Até que o ex-presidente Itamar Franco venceu Azeredo nas eleições de 98, em segundo turno. O esquema ruiu? Nem tanto. "Ainda assim, a SMP&B se manteve em alta. Durante o governo de Fernando Henrique Cardoso, a agência ganhou as contas dos ministérios do Trabalho e dos Esportes, além da estatal Eletronorte. Também foi contratada por prefeituras do PSDB e pelo governo de Goiás, sob a batuta do tucano Marconi Perillo. (...) A empresa voltaria a ter as principais contas do governo de Minas Gerais em 2002, com a eleição de Aécio Neves".

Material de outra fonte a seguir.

/-- **The DCP floor at the dyadic scales.** For a non-degenerate Möbius-covariant pointwise limit of
`criticalCorr 3`: `∃ c > 0, ∀ J ≥ J₀, c ≤ 8^J ⟨σ₀σ_{2^J e₀}⟩²_{β_c}` — Duminil-Copin–Panis Theorem 1.3 at
`n = 2^J` with its denominator bounded by `C' 8^J ⟨σ₀σ_{2^J e₀}⟩` (box sum: `stub_dyadicShellSums` at `s = 0`
and Simon's lower bound; axial sum: `axial_sum_le`).
[cite: DuminilCopinPanis2025LowerBounds, Theorem 1.3 and proof of Theorem 1.5 (arXiv:2404.05700 p. 6)] -/
private theorem dyadic_floor {ρ : ℝ → ℝ} {Δ : ℝ} {S : CorrFamily 3}
    (hρ : ∀ δ ∈ Set.Ioc (0:ℝ) 1, 0 < ρ δ) (hlim : HasPointwiseScalingLimit (criticalCorr 3) ρ S)
    (hnd : IsNondegenerateTwoPoint S) (hM : IsMoebiusCovariant Δ S) :
    ∃ c : ℝ, 0 < c ∧ ∃ J₀ : ℕ, ∀ J : ℕ, J₀ ≤ J →
      c ≤ (8 : ℝ) ^ J * criticalTwoPoint 3 (Pi.single (0 : Fin 3) ((2 : ℤ) ^ J)) ^ 2 := by
  have hsc := hM.isScaleCovariant
  have hΔ : Δ ≤ 3 / 4 := (dimension_window_and_eta hρ hlim hnd hsc).1.2
  have hs₂eq := S_two_unitVec_eq hsc
  -- (1) the box sums at exponent `s = 0` (Karamata dyadic shell sums, landed)
  obtain ⟨K, hK, i₀, hbox⟩ := stub_dyadicShellSums ρ S Δ hlim hnd hs₂eq 0 le_rfl (by linarith)
  -- (2) the axial sums
  obtain ⟨C, hC, J₁, hax⟩ := axial_sum_le hlim hnd hs₂eq (by linarith)
  -- (3) Simon's lower bound `c₀ ‖x‖^{-2} ≤ G(x)`
  obtain ⟨c₀, C₀, hc₀, hbnd⟩ := criticalTwoPoint_bounds_holds (d := 3) le_rfl
  -- (4) Duminil-Copin–Panis Theorem 1.3 at `β_c`, `d = 3` (free state = plus state at `β_c`)
  obtain ⟨c₁, hc₁, N₁, -, hdcp⟩ := dcp_criticalTwoPoint_axis_lower_holds (d := 3) le_rfl
  have hGeq : ∀ x, criticalTwoPoint 3 x = twoPointFree 3 (criticalBeta 3) x :=
    twoPointPlus_criticalBeta_eq_twoPointFree_holds (d := 3) le_rfl
  have hF : twoPointFree 3 (criticalBeta 3) = criticalTwoPoint 3 := funext fun x => (hGeq x).symm
  have hC'pos : 0 < 1 / c₀ + K + C := by positivity
  refine ⟨c₁ / (1 / c₀ + K + C), div_pos hc₁ hC'pos, max (max i₀ J₁) N₁, fun J hJ => ?_⟩
  have hi₀ : i₀ ≤ J := le_trans (le_max_left _ _) (le_trans (le_max_left _ _) hJ)
  have hJ₁ : J₁ ≤ J := le_trans (le_max_right _ _) (le_trans (le_max_left _ _) hJ)
  have hN₁ : N₁ ≤ 2 ^ J := le_trans (le_trans (le_max_right _ _) hJ) Nat.lt_two_pow_self.le
  -- elementary identities
  have h4 : ((2:ℝ) ^ J) ^ 2 = (4:ℝ) ^ J := by rw [← pow_mul, mul_comm, pow_mul]; norm_num
  have h8 : (2:ℝ) ^ J * 4 ^ J = 8 ^ J := by rw [← mul_pow]; norm_num
  have h48 : (4:ℝ) ^ J ≤ 8 ^ J := pow_le_pow_left₀ (by norm_num) (by norm_num) J
  -- Theorem 1.3 at `n = 2^J`, rewritten for `criticalTwoPoint 3` and the axis `Pi.single 0`
  have h13 := hdcp (2 ^ J) hN₁
  have hcastR : ((2 ^ J : ℕ) : ℝ) = (2:ℝ) ^ J := by simp only [Nat.cast_pow, Nat.cast_ofNat]
  have hcastZ : ((2 ^ J : ℕ) : ℤ) = (2:ℤ) ^ J := by simp only [Nat.cast_pow, Nat.cast_ofNat]
  rw [show (3 - 2 : ℕ) = 1 from rfl, pow_one, hF] at h13
  simp only [Fin.mk_zero] at h13
  have hDpos := dcp_denominator_pos (F := criticalTwoPoint 3) criticalTwoPoint_zero'
    criticalTwoPoint_nonneg' (0 : Fin 3) (2 ^ J)
  have hineq := (div_le_iff₀ hDpos).1 h13
  rw [hcastR, hcastZ] at hineq
  -- the pieces of the denominator
  have hnormx : ‖(Pi.single (0 : Fin 3) ((2:ℤ) ^ J) : Site 3)‖ = (2:ℝ) ^ J := by
    rw [norm_single_axis]; push_cast; exact abs_of_pos (by positivity)
  have hx0 : (Pi.single (0 : Fin 3) ((2:ℤ) ^ J) : Site 3) ≠ 0 := by
    rw [← norm_pos_iff, hnormx]; positivity
  have hlow : c₀ ≤ (4:ℝ) ^ J * criticalTwoPoint 3 (Pi.single (0 : Fin 3) ((2:ℤ) ^ J)) := by
    have h := (hbnd _ hx0).1
    rw [hnormx, show (-(((3:ℕ):ℝ) - 1)) = -(2:ℝ) by norm_num, Real.rpow_neg (by positivity),
      Real.rpow_two, h4, ← div_eq_mul_inv, div_le_iff₀ (by positivity)] at h
    linarith [h]
  have hbox' := hbox J hi₀
  simp only [neg_zero, Real.rpow_zero, one_mul, zero_mul, mul_one] at hbox'
  rw [show 2 ^ (J + 2) = 4 * 2 ^ J by ring] at hbox'
  have hax' := hax J hJ₁
  -- abbreviate `g = G(2^J e₀)`
  set g : ℝ := criticalTwoPoint 3 (Pi.single (0 : Fin 3) ((2:ℤ) ^ J)) with hgdef
  have hgpos : 0 < g := criticalTwoPoint_pos _
  have hchi : ∑ x ∈ box 3 (4 * 2 ^ J), criticalTwoPoint 3 x ≤ (1 / c₀ + K) * 8 ^ J * g := by
    rw [← Finset.add_sum_erase _ _ (zero_mem_box 3 (4 * 2 ^ J)), criticalTwoPoint_zero']
    have h1 : (1:ℝ) ≤ 1 / c₀ * 8 ^ J * g := by
      rw [one_div, mul_assoc, ← div_eq_inv_mul, le_div_iff₀ hc₀, one_mul]
      calc c₀ ≤ 4 ^ J * g := hlow
        _ ≤ 8 ^ J * g := mul_le_mul_of_nonneg_right h48 hgpos.le
    calc 1 + ∑ x ∈ (box 3 (4 * 2 ^ J)).erase 0, criticalTwoPoint 3 x
        ≤ 1 / c₀ * 8 ^ J * g + K * 8 ^ J * g := add_le_add h1 hbox'
      _ = (1 / c₀ + K) * 8 ^ J * g := by ring
  have hD : (∑ x ∈ box 3 (4 * 2 ^ J), criticalTwoPoint 3 x) +
      (2:ℝ) ^ J * ∑ k ∈ Finset.Icc (1:ℕ) (2 * 2 ^ J),
        (k : ℝ) * criticalTwoPoint 3 (Pi.single (0 : Fin 3) (k : ℤ)) ≤
      (1 / c₀ + K) * 8 ^ J * g + (2:ℝ) ^ J * (C * 4 ^ J * g) :=
    add_le_add hchi (mul_le_mul_of_nonneg_left hax' (by positivity))
  rw [div_le_iff₀ hC'pos]
  calc c₁ ≤ g * ((∑ x ∈ box 3 (4 * 2 ^ J), criticalTwoPoint 3 x) +
        (2:ℝ) ^ J * ∑ k ∈ Finset.Icc (1:ℕ) (2 * 2 ^ J),
          (k : ℝ) * criticalTwoPoint 3 (Pi.single (0 : Fin 3) (k : ℤ))) := hineq
    _ ≤ g * ((1 / c₀ + K) * 8 ^ J * g + (2:ℝ) ^ J * (C * 4 ^ J * g)) := mul_le_mul_of_nonneg_left hD hgpos.le
    _ = 8 ^ J * g ^ 2 * (1 / c₀ + K + C) := by rw [← h8]; ring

Também em 2002, Lula foi eleito para a Presidência da República. Disposto a não perder negócios - e com experiência acumulada para dar e vender - Marcos Valério manteve-se sempre por perto do governo federal, a distribuir afagos e carinhos, como a dizer 'estou por aqui'. Conta a reportagem que foi "no ano seguinte que Marcos Valério foi apresentado a Delúbio Soares pelo deputado do PT mineiro Virgílio Guimarães, de quem era amigo de infância. Esse encontro mudou definitivamente os rumos de sua até então profícua carreira como operador de campanhas eleitorais", escreve Daniela.
Em 2003, o PT acumulava dívidas de campanha que chegavam a 60 milhões de reais. Delúbio, tesoureiro do partido, era pressionado a dar um jeito. Qualquer jeito. O PT tinha um problemão; Marcos Valério, a solução. Começava ali o "era uma vez o esquema operado pelo Partido dos Trabalhadores...", agora julgado no STF. Daniela cita ainda na reportagem o ex-procurador-geral da República, Antonio Fernando de Souza, para quem a "experiência mineira foi a origem e o laboratório do mensalão, e Azeredo teria sido um dos principais mentores e o principal beneficiário do esquema".
Como já ensina a Lei de Lavoisier, "na natureza nada se cria, nada se perde; tudo se transforma". Que bom que ainda existem jornalistas como Daniela Pinheiro, sempre disposta a reportar essas transformações.